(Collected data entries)

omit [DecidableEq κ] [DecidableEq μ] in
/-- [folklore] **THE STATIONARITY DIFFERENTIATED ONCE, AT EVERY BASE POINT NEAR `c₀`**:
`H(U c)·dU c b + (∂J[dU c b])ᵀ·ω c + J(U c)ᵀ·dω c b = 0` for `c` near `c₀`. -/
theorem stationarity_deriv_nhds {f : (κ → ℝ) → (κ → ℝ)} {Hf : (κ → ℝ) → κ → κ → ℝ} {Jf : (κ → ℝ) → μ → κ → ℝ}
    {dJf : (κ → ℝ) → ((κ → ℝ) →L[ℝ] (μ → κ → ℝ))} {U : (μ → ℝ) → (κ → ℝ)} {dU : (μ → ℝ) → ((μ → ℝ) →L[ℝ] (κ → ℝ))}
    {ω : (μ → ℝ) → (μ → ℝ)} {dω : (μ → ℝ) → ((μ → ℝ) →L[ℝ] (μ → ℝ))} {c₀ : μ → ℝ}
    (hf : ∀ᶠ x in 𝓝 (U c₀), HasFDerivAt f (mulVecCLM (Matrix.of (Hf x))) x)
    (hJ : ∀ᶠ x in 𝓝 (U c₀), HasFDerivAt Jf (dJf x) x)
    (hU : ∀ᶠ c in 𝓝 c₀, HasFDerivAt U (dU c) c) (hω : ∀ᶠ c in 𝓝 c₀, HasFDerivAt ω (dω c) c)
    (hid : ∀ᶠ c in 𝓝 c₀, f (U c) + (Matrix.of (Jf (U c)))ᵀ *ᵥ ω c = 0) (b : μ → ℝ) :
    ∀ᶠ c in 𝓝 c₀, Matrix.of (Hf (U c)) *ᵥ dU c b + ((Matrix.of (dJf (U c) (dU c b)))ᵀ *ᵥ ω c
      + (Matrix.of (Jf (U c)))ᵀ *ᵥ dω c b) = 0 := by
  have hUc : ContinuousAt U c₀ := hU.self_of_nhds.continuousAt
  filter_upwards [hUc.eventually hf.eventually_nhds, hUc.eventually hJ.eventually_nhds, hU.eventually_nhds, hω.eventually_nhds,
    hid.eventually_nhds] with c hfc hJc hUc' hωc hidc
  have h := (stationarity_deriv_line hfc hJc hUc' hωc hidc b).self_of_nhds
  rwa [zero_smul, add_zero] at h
...
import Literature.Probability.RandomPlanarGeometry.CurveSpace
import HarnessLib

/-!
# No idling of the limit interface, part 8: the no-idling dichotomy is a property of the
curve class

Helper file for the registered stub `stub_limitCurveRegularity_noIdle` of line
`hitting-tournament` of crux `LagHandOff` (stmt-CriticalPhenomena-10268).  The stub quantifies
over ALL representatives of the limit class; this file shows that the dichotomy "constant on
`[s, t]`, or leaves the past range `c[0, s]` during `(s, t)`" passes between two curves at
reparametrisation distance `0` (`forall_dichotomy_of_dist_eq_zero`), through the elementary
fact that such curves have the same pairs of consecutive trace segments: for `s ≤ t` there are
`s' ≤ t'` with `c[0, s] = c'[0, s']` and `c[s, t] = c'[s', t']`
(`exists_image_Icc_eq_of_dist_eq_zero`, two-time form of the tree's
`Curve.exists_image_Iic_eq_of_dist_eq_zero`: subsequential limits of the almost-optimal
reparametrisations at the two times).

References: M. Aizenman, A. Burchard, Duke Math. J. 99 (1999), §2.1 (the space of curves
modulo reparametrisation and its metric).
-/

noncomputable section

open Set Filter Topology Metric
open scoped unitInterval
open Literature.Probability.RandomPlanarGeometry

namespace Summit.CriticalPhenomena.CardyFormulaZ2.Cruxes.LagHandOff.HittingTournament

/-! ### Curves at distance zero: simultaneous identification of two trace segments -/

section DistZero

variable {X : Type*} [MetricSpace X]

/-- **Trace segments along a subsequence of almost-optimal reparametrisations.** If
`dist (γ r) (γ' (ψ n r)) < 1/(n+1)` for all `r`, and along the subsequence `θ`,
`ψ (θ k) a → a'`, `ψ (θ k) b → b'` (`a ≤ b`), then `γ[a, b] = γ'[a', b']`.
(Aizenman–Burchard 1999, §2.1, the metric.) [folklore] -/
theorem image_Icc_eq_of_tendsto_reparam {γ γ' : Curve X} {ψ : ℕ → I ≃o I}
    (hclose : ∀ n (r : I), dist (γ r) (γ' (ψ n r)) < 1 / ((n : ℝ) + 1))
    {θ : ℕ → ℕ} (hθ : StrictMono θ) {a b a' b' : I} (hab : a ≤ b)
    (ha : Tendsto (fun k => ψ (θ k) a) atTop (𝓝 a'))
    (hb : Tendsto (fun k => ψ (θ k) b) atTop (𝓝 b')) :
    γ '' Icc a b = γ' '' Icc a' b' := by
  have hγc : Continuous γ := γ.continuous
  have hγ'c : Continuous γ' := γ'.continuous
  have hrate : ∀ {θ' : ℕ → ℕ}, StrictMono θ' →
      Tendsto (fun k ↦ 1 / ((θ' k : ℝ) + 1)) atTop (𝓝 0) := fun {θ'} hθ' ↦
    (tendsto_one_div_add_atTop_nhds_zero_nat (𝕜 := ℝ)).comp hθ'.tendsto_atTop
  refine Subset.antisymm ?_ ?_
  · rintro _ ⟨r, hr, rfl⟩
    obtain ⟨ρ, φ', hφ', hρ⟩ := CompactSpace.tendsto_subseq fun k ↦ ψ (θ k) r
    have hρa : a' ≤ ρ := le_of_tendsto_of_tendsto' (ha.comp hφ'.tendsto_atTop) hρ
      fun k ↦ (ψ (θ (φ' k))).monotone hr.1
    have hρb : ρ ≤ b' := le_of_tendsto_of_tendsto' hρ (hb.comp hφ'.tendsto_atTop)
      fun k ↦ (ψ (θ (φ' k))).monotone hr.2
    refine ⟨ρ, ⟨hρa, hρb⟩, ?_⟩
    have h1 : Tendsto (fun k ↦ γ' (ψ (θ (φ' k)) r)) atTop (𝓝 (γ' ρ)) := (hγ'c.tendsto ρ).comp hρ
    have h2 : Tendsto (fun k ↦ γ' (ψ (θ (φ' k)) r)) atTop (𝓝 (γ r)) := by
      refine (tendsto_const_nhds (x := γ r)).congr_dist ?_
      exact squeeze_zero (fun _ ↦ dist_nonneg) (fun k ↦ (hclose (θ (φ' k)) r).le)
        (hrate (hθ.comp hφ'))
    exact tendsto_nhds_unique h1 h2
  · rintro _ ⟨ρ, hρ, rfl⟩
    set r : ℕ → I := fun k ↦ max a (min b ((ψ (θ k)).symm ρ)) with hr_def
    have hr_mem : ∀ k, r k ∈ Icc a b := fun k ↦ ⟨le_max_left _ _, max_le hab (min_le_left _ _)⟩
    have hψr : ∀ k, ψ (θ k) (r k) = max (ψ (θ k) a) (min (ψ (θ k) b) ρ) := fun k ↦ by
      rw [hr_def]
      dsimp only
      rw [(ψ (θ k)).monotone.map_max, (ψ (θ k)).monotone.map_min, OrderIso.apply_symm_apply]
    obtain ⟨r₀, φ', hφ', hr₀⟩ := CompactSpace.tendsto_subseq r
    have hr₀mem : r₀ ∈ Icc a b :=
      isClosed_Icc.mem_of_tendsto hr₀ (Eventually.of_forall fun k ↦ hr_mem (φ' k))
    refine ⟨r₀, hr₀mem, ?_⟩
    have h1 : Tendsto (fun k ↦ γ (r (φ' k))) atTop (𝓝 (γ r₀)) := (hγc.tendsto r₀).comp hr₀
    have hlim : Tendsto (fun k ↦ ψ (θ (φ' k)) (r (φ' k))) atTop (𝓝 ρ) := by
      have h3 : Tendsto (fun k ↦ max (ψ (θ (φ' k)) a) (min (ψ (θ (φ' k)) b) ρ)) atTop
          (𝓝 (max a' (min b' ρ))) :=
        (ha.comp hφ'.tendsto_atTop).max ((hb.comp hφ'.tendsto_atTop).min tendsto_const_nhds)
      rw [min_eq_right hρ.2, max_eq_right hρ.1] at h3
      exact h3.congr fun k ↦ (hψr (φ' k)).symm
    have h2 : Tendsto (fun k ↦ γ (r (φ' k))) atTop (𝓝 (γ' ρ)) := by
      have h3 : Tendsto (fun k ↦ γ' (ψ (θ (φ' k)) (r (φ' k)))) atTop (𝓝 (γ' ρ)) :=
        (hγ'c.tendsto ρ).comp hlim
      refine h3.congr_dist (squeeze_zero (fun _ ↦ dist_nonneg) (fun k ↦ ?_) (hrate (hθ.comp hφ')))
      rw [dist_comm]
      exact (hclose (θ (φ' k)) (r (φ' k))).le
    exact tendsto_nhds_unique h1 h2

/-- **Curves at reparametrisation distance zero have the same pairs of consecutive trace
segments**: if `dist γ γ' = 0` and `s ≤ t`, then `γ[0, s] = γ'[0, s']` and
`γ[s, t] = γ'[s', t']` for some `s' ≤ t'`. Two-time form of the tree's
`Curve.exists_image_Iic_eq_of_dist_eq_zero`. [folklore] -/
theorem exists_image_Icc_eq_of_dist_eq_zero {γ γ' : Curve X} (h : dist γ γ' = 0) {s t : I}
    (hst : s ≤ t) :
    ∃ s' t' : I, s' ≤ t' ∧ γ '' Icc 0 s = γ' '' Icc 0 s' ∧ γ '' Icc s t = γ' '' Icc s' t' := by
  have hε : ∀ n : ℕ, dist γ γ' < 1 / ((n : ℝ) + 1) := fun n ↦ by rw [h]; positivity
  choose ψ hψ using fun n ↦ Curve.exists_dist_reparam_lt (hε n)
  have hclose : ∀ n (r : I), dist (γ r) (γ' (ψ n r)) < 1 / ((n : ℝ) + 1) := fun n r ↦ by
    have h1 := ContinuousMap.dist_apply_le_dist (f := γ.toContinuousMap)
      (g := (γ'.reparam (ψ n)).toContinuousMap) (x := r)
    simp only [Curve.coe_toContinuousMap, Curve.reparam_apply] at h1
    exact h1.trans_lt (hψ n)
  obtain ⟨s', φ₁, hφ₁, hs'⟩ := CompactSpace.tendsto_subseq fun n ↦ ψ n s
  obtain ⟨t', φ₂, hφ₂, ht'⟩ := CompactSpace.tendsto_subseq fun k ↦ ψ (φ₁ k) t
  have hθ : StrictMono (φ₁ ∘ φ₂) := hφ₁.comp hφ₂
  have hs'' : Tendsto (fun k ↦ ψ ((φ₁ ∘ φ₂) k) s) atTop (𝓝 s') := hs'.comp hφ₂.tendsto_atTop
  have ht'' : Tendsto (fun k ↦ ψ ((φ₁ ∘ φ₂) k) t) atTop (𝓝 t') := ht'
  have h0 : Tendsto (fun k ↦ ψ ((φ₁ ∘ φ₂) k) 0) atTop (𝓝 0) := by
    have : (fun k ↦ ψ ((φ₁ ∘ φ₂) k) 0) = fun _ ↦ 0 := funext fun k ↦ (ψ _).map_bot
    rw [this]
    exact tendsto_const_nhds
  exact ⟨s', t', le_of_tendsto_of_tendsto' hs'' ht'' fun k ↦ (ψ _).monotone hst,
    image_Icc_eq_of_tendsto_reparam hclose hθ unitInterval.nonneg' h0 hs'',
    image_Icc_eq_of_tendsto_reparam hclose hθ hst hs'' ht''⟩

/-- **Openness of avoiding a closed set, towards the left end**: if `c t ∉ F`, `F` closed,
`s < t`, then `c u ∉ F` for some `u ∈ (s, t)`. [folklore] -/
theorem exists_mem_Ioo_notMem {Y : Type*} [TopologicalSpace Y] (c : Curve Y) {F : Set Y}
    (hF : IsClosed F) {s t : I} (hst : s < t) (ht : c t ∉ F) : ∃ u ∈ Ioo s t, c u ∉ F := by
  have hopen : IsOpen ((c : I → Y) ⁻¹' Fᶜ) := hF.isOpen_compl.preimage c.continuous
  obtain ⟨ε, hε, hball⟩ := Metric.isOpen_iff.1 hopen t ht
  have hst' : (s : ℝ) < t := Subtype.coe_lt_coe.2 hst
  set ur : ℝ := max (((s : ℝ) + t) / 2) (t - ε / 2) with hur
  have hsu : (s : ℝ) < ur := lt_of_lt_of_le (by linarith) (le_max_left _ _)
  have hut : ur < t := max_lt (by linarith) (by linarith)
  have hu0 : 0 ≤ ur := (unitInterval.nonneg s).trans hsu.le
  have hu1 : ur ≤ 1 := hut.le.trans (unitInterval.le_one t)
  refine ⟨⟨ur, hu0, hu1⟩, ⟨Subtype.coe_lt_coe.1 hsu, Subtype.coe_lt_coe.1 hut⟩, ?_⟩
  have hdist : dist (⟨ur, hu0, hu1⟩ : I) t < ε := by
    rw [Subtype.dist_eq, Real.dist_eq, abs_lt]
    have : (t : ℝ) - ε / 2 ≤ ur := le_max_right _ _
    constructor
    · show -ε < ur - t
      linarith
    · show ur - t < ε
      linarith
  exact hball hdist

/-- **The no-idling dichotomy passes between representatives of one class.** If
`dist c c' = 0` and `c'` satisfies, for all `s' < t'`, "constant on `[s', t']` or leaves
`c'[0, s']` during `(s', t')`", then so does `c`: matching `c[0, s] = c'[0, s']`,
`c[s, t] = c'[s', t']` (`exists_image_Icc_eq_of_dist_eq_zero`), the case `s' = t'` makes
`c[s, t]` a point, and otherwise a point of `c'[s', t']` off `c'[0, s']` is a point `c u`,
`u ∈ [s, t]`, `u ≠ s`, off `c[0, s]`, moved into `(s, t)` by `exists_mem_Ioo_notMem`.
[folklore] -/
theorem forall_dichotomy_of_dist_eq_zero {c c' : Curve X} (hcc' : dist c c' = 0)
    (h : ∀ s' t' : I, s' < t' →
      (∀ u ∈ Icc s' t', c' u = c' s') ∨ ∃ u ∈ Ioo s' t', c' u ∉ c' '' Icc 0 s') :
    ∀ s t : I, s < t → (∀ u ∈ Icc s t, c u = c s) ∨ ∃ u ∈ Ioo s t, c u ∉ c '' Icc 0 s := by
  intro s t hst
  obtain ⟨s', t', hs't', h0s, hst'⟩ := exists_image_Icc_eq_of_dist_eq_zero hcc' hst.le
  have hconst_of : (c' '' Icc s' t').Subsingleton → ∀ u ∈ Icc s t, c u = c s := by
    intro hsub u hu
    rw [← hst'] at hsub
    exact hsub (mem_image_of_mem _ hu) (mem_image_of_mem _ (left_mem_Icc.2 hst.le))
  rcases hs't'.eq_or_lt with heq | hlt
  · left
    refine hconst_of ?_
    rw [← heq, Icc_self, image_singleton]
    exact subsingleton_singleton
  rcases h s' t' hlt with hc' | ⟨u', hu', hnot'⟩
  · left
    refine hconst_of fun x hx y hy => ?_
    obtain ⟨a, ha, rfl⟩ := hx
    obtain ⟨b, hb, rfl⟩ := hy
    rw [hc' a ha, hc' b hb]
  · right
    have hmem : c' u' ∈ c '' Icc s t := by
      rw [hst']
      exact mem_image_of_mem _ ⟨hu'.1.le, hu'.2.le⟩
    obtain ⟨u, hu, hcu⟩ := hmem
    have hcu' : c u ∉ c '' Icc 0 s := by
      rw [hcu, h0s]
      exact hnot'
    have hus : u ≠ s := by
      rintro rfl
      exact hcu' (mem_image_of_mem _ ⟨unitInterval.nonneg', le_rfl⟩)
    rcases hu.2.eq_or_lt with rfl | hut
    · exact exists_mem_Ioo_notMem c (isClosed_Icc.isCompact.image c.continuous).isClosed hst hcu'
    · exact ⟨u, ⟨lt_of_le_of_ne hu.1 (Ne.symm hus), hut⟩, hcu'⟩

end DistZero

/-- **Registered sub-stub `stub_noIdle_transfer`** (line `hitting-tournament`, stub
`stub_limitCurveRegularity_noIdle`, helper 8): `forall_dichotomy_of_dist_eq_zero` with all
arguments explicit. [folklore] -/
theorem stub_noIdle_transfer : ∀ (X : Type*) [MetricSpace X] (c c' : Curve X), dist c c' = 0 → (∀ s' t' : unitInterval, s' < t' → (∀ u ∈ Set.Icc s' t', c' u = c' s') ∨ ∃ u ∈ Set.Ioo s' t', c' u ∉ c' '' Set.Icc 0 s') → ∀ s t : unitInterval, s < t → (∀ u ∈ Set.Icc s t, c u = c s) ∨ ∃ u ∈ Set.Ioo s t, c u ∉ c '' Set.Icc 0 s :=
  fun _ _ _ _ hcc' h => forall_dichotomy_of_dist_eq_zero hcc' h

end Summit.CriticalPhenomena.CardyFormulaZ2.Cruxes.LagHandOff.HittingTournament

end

:: Exercise description ::
The lines to copy are those above that contain "Aizenman".

:: Result of the exercise ::
References: M. Aizenman, A. Burchard, Duke Math. J. 99 (1999), §2.1 (the space of curves
(Aizenman–Burchard 1999, §2.1, the metric.) [folklore] -/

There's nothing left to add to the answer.